Faster exponential calculation in Matlab

Question

I have the following code which needs to calculate exponential of a 3D matrix. It works fine but I wonder if there is anyway to make it faster. (It currently needs more than 2 seconds. I am trying to make it run under half a second if possible.)

Result = zeros(200,50,300);
for i=1:30
   delta = i*randn(200,50,300);
   X = exp(1i*2*pi*delta);
   Result = Result + X;
end

Any help would be appreciated. Thanks in advance.

Answer 1

First of all, I don't think that this sequence of computations can be made a lot faster. The following might be a tiny bit faster, but certainly not by the amount you're looking for:

dim    = [200,50,300]; % given
N      = prod(dim);    % total number of samples
M      = 30;           % number of iterations in for-loop
phase  = bsxfun(@times, randn(N,M), [1:M]); % scaled phases
Result = reshape(sum(exp(1i*2*pi*phase),2), dim); % sum of exp and reshape

EDIT 1 Start:

As @horchler pointed out in comments below, this method is actually slower than the original method on R2016b. He also suggested using a faster random generation scheme, which I tried and observed significant improvements. A similar amount of improvement can also be had by eliminating some of the temporary variables.

s = RandStream('dsfmt19937','Seed',1);
for i=1:30
    Result = Result + exp(1i*2*pi*i*randn(s,200,50,300));
end

My timing results for various stages of optimization, on R2016b, are as follows:

• Original code: 4.3 s
• My original proposal: 4.5 s
• Original code with simpler random number generation: 3.8 s
• Above with temporary variables removed: 3.2 s

Other random number generation schemes, such as shr3cong can also be tried in an effort to speed it up further.

EDIT 1: End

A different approach: Let me suggest a different approach that would generate the desired output in a different way, but such that it would have the same statistical properties as your output.

Result = sqrt(15) * (randn(200,50,300) + 1i*randn(200,50,300));

Let's try to justify this now. Firstly, we can argue that since the output is a sum of 30 random processes, by central limit theorem (CLT), the output would be Gaussian distributed. CLT only applies in loose sense here, since 30 is not infinite and the processes are not identically distributed. But as we will see shortly, it is still a very good approximation. Moreover, the real and imaginary terms are also independent, due to the sum over 30 independent complex numbers. I am not going to try to prove this here, but we will do some statistical checks.

Once we settle on independent Gaussian distributions, the analysis becomes much simpler. A Gaussian distribution can be defined by just two parameters: mean and the variance. Let's estimate them individually:

Mean: Since the phases are randomly distributed and cover a region much larger than 2*pi, the means for both the real and imaginary terms are 0.

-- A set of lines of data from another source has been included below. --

open Classical in
/-- **THE SAME WITH N18 SUPPLIED BY dag-n18-d's ₁₃ HOME THEOREM IN THE (2.38)-ENVELOPE CURRENCY** (module 18 `YMDAG.N18.W1Reading.s_N18_rRec₁₃Sep_readingAdm_of_envelope_bound238_pin` at
`hpin := readingOfRecord₁₃Sep_u3 …`, its hypothesis VERBATIM: per admissible Stage-13 tuple with provisos and run length `k` — THE END's data (i) over the carriers of the admissible
level pairing (step models `Mb b`, the `locE`-read-out action `act`, L01–L03 ∕ L07–L09 on the window, the numerals), (ii) the towers' H-layer data ON THE TABLES for both runs
(`SpRestr`, `AnalyticH`, the (2.38) envelope `Bound238` with `A_A`, `A_B`), and the domination of THE END's letters by the reading's `li F θ`).  So the rate side displays N14 · N15 ·
`InEndRegime ∧ LeafSlot` · (D4) and the producers' own inputs only. [bookkeeping] -/
theorem spine_rec13CSep_at_readingAdm₁₃Sep_of_envelope_bound238
    (h14 : ∀ (F : T4Family) (D : Datum F N) (h : IsDatumOfRecord₁₃CSep F N D) (g₀ : ℕ → ℝ) (os : List (ULoop F)), N14At (ne1 F h.params g₀ os))
    (h15 : ∀ (F : T4Family) (D : Datum F N) (h : IsDatumOfRecord₁₃CSep F N D) (g₀ : ℕ → ℝ) (os : List (ULoop F)) (k : ℕ),
      N15At (ne2OfRecord₁₁ (ne2 F h.params g₀ os k)))
    (h16 : ∀ (F : T4Family), (∃ D : Datum F N, IsDatumOfRecord₁₃CSep F N D) →
      InEndRegime (ne3OfRecord₁₁ F (ne3ConstLayerOfRecord₁₁ F N (ℓ₃ F))) ∧ LeafSlot (ne3OfRecord₁₁ F (ne3ConstLayerOfRecord₁₁ F N (ℓ₃ F))))
    (h18 : ∀ (F : T4Family) (θ : Stage13Params F N), θ.Provisos₁₃Sep F N → θ.Admissible F N → ∀ k : ℕ,
      ∃ (Op : Type) (_ : NormedAddCommGroup Op) (_ : NormedSpace ℂ Op) (Hist : Type) (_ : NormedAddCommGroup Hist) (_ : NormedSpace ℂ Hist)
        (Mb : ℝ → StepModel (LevelPairing.ofRecordAdm F θ.τ9.M N k (sp F θ) (gauge F θ k) (hg F θ k) (T₀ F θ k) (hT₀ F θ k)).carriers Op Hist)
        (act : ℝ → (j : ℕ) → Op × Hist → TDom 4 (domCount (F.P k) θ.τ9.M j) → ℂ) (γ' C3 ε₁ Rd κ A_A A_B E₁ δ δ' θr θ' cH ω ρ₀ B : ℝ) (k₀ : ℕ),
        -- (i) the END's data over the carriers of the admissible level pairing
        (∀ b : ℝ, 0 < b → b ≤ γ' → ∀ (X : Node00.W1.Dom (F.P k) θ.τ9.M) (z : Op × Hist),
          (Mb b).Out X.1 z.1 z.2 X =
            locE (TTouch (d := 4) (N := domCount (F.P k) θ.τ9.M X.1)) (fun Z : (tsys 4 (domCount (F.P k) θ.τ9.M X.1)).Dom => Z.1)
              (act b X.1 z) X.2.1) ∧
        0 ≤ C3 ∧ 0 ≤ ε₁ ∧ 0 ≤ κ ∧ κ + 2 * (64 * Real.log 162) + 2 ≤ Rd ∧
        C3 * ε₁ * Real.exp (5 * κ + 1) * K₀ 64 8 * 9 * 64 ≤ 1 ∧
        (∀ b : ℝ, 0 < b → b ≤ γ' → ∀ j, ∀ g ∈ Window γ',
          ∀ (U : (LevelPairing.ofRecordAdm F θ.τ9.M N k (sp F θ) (gauge F θ k) (hg F θ k) (T₀ F θ k) (hT₀ F θ k)).BgB) (q : Op × Hist),
          q ∈ (Mb b).Base j g U →
          ∃ V : Set (Op × Hist), IsOpen V ∧ (Mb b).box j q ⊆ V ∧
            (∀ Z : TDom 4 (domCount (F.P k) θ.τ9.M j), DifferentiableOn ℂ (fun z : Op × Hist => act b j z Z) V) ∧
            (∀ z ∈ V, ∀ Z : TDom 4 (domCount (F.P k) θ.τ9.M j), ‖act b j z Z‖ ≤ C3 * ε₁ * Real.exp (-(Rd * torusTreeLen Z.1)))) ∧
        (∀ b : ℝ, 0 < b → b ≤ γ' → L01 (Mb b)
          ((LevelPairing.ofRecordAdm F θ.τ9.M N k (sp F θ) (gauge F θ k) (hg F θ k) (T₀ F θ k) (hT₀ F θ k)).EA (S F θ k)) (Window γ')) ∧
        (∀ b : ℝ, 0 < b → b ≤ γ' → L02 (Mb b)
          ((LevelPairing.ofRecordAdm F θ.τ9.M N k (sp F θ) (gauge F θ k) (hg F θ k) (T₀ F θ k) (hT₀ F θ k)).EB (S F θ (k + 1)) b)
          (Window γ')) ∧
        (∀ b : ℝ, 0 < b → b ≤ γ' → L03 (Mb b)
          ((LevelPairing.ofRecordAdm F θ.τ9.M N k (sp F θ) (gauge F θ k) (hg F θ k) (T₀ F θ k) (hT₀ F θ k)).EB (S F θ (k + 1)) b)
          (Window γ')) ∧
        (∀ b : ℝ, 0 < b → b ≤ γ' → L07 (Mb b) (Window γ') δ θr) ∧
        (∀ b : ℝ, 0 < b → b ≤ γ' → L08 (Mb b) (Window γ') κ (Real.exp 1 * 9 * 64 * K₀ 64 8 ^ 2 * A_B) δ' θr) ∧
        (∀ b : ℝ, 0 < b → b ≤ γ' → L09aff (Mb b) (Window γ')) ∧ (∀ b : ℝ, 0 < b → b ≤ γ' → L09blind (Mb b) (Window γ')) ∧
        (∀ b : ℝ, 0 < b → b ≤ γ' → L09hom (Mb b) (Window γ')) ∧ (∀ b : ℝ, 0 < b → b ≤ γ' → L09unit (Mb b) (Window γ') κ E₁ cH ω) ∧
        0 < E₁ ∧ 0 ≤ δ + δ' ∧ 0 ≤ θr ∧ θr ≤ θ' ∧ θ' ≤ 1 ∧ 0 ≤ cH ∧ 0 < ω ∧ ρ₀ < 1 ∧
        (δ + δ') * θr ^ k₀ +
            cH * (Real.exp 1 * 9 * 64 * K₀ 64 8 ^ 2 * A_A + Real.exp 1 * 9 * 64 * K₀ 64 8 ^ 2 * A_B) / (1 - ω) ≤ ρ₀ ∧
        0 ≤ B ∧ (∀ k < k₀, Real.exp 1 * 9 * 64 * K₀ 64 8 ^ 2 * A_A + Real.exp 1 * 9 * 64 * K₀ 64 8 ^ 2 * A_B ≤ B * θr ^ k) ∧
        Real.exp 1 * 9 * 64 * K₀ 64 8 ^ 2 * C3 * cH * ε₁ < (θ' - ω) * (1 - ρ₀) ∧
        -- (ii) the towers' H-layer data in the configuration direction ON THE TABLES, both runs
        (∀ m, SpRestr (sp F θ k (m + 1))) ∧
        (∀ m, (S F θ k m).AnalyticH (box γ' m) (sp F θ k (m + 1))) ∧ (∀ m, (S F θ k m).Bound238 (box γ' m) (sp F θ k (m + 1)) A_A Rd) ∧ 0 ≤ A_A ∧
        A_A * Real.exp (5 * κ + 1) * K₀ 64 8 * 9 * 64 < 1 ∧
        (∀ m, SpRestr (sp F θ (k + 1) (m + 1))) ∧
        (∀ m, (S F θ (k + 1) m).AnalyticH (box γ' m) (sp F θ (k + 1) (m + 1))) ∧
        (∀ m, (S F θ (k + 1) m).Bound238 (box γ' m) (sp F θ (k + 1) (m + 1)) A_B Rd) ∧
        0 ≤ A_B ∧ A_B * Real.exp (5 * κ + 1) * K₀ 64 8 * 9 * 64 < 1 ∧
        -- the reading's letters dominate the END's
        θ.γ ≤ γ' ∧ (li F θ).κ ≤ κ ∧ θ' ≤ (li F θ).θ₅ ∧
        (Real.exp 1 * 9 * 64 * K₀ 64 8 ^ 2 * (C3 * ε₁) / (1 - ρ₀) * (δ + δ') + B) * (θ' - ω) /
            (θ' - (ω + Real.exp 1 * 9 * 64 * K₀ 64 8 ^ 2 * (C3 * ε₁) / (1 - ρ₀) * cH)) ≤ (li F θ).C₅)
    -- N22 ⟸ N18 (dag-n22-e module 8a″, analytic sup-letter currency): (J), (A) over ADMISSIBLE run-A fields, eleven numerals — verbatim
    (hjunk : ∀ (F : T4Family) (θ : Stage13Params F N), θ.Provisos₁₃Sep F N → θ.Admissible F N →
      ∀ (k : ℕ) (X : Node00.W1.Dom (F.P k) θ.τ9.M), k < X.1 → ∀ (g : ℕ → ℝ) (φ : CPair (F.P k) (MatA N)), functionalC (S F θ k) g φ X = 0)
    (hA : ∀ (F : T4Family) (θ : Stage13Params F N), θ.Provisos₁₃Sep F N → θ.Admissible F N → ∀ (k : ℕ),
      ∀ g ∈ Window θ.γ, ∀ (U : AdmBg F θ.τ9.M N (sp F θ) k) (X : Node00.W1.Dom (F.P k) θ.τ9.M) (i : ℕ), i < X.1 →
        ∃ (Fz : ℂ → ℂ) (Dset : Set ℂ), DifferentiableOn ℂ Fz Dset ∧
          (∀ z ∈ Dset, ‖Fz z‖ ≤ (li F θ).A * (li F θ).μ ^ (X.1 - 1 - i) * Real.exp (-((li F θ).κ * (domSys (F.P k) θ.τ9.M X.1).dj X.2))) ∧
          (∀ t ∈ Ioc (0 : ℝ) θ.γ, closedBall (t : ℂ) (li F θ).r ⊆ Dset) ∧
          (∀ t ∈ Ioc (0 : ℝ) θ.γ, Fz t = ((functionalC (S F θ k) (Function.update g i t) (ofBackgroundC (ιSU N) U.1) X).re : ℂ)))
    (hnum : ∀ (F : T4Family) (θ : Stage13Params F N), θ.Provisos₁₃Sep F N → θ.Admissible F N →
      0 < (li F θ).C₀ ∧ 0 < (li F θ).θ₅ ∧ (li F θ).θ₅ < 1 ∧ 0 ≤ (li F θ).C₅ ∧ 2 * (li F θ).C₅ / (1 - (li F θ).θ₅) ≤ (li F θ).C₀ ∧ 0 < (li F θ).A ∧
        (li F θ).θ₅ ≤ (li F θ).μ ∧ (li F θ).C₀ ≤ 2 * (li F θ).A ∧ 0 < (li F θ).r ∧ 0 < (li F θ).s ∧ (li F θ).s < 1)
    (hD4 : ∀ (F : T4Family) (D : Datum F N) (h : IsDatumOfRecord₁₃CSep F N D) (k : ℕ), ReadOutAt D (u3OfRecord₁₃ h.params
      ((ReadingData.ofRecordAdm F h.params.τ9.M N (S F h.params) (sp F h.params) (gauge F h.params) (hg F h.params) (T₀ F h.params) (hT₀ F h.params)
        (li F h.params)).u3Objects h.params.γ) k))
    (hx' : S_N27x (fun F D w => IsRecordOfRecord₁₃CSep F N D w) (SRec₁₃Sep cr)) (h20 : S_N20 (SRec₁₃Sep cr)) (h21 : S_N21 (SRec₁₃Sep cr))
    (h19 : ∀ (F : T4Family) (θ : Stage13Params F N) (hP : θ.Provisos₁₃Sep F N), θ.Admissible F N → ∀ (g₀ : ℕ → ℝ) (os : List (ULoop F))
      (h : IsDatumOfRecord₁₃CSep F N (datumOfRecord₁₃Sep F N θ hP)) (k : ℕ),
      RatesAt (datumOfRecord₁₃Sep F N θ hP) (rateCarriersOfRecord₁₃Sep (readingOfRecord₁₃Sep
        (fun F θ => ReadingData.ofRecordAdm F θ.τ9.M N (S F θ) (sp F θ) (gauge F θ) (hg F θ) (T₀ F θ) (hT₀ F θ) (li F θ)) ℓ₃ ne2 ne1)
          F h.params h.provisos g₀ os k) → letI := (cr F θ hP g₀ os).dec
        ∃ δ : ℕ → ℝ, NE7.Core (cr F θ hP g₀ os).l₀ (cr F θ hP g₀ os).vol (cr F θ hP g₀ os).T (cr F θ hP g₀ os).Bad
          (fun K t τ => (cr F θ hP g₀ os).A K t τ - (cr F θ hP g₀ os).shA K t τ) (fun K t τ => (cr F θ hP g₀ os).B K t τ - (cr F θ hP g₀ os).shB K t τ) δ ∧
          Summable δ) :
    Spine (N := N) fun F D w => IsRecordOfRecord₁₃CSep F N D w :=
  spine_rec13CSep_at_readingAdm₁₃Sep cr S sp gauge hg T₀ hT₀ li ℓ₃ ne2 ne1 h14 h15 h16
    (s_N18_rRec₁₃Sep_readingAdm_of_envelope_bound238_pin _ S sp gauge hg T₀ hT₀ li (readingOfRecord₁₃Sep_u3 _ ℓ₃ ne2 ne1) h18) hjunk hA hnum hD4 hx' h20 h21 h19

Variance: The variance of sine/cosine of large random phase distribution is 0.5. So the variance for the sum of 30 sines/cosines would be 15. This is the reason for sqrt(15) term in the formula.

Statistical analysis: To verify that all the above assumptions and approximations are reasonable, lets perform some statistical analysis.

Firstly, let's check the distribution:

figure;
xGrid = (-15 : 0.1 : 15);
histogram(real(Result(:)), xGrid, 'Normalization','pdf', 'EdgeColor', 'None');
hold on;
plot(xGrid, normpdf(xGrid, 0, sqrt(15)), 'r', 'LineWidth', 2);
legend({'Simulated histogram', 'Gaussian pdf'});
title('Distribution of the real term');

The histogram of the imaginary term (not shown here) also looks identical. This test verifies the assumptions of Gaussian distribution with zero mean and 15 variance.

Finally, let's check the independence between the real and imaginary terms.

covar = cov(real(Result(:)), imag(Result(:)));
disp(covar);
%   14.9968    0.0036
%    0.0036   14.9936    

Two things can be noticed: (1) As stated earlier, the variance of the real and imaginary terms each is about 15. (2) the covariance between the real and imaginary terms is much smaller compared to the individual variance. This supports the thesis of their being independent.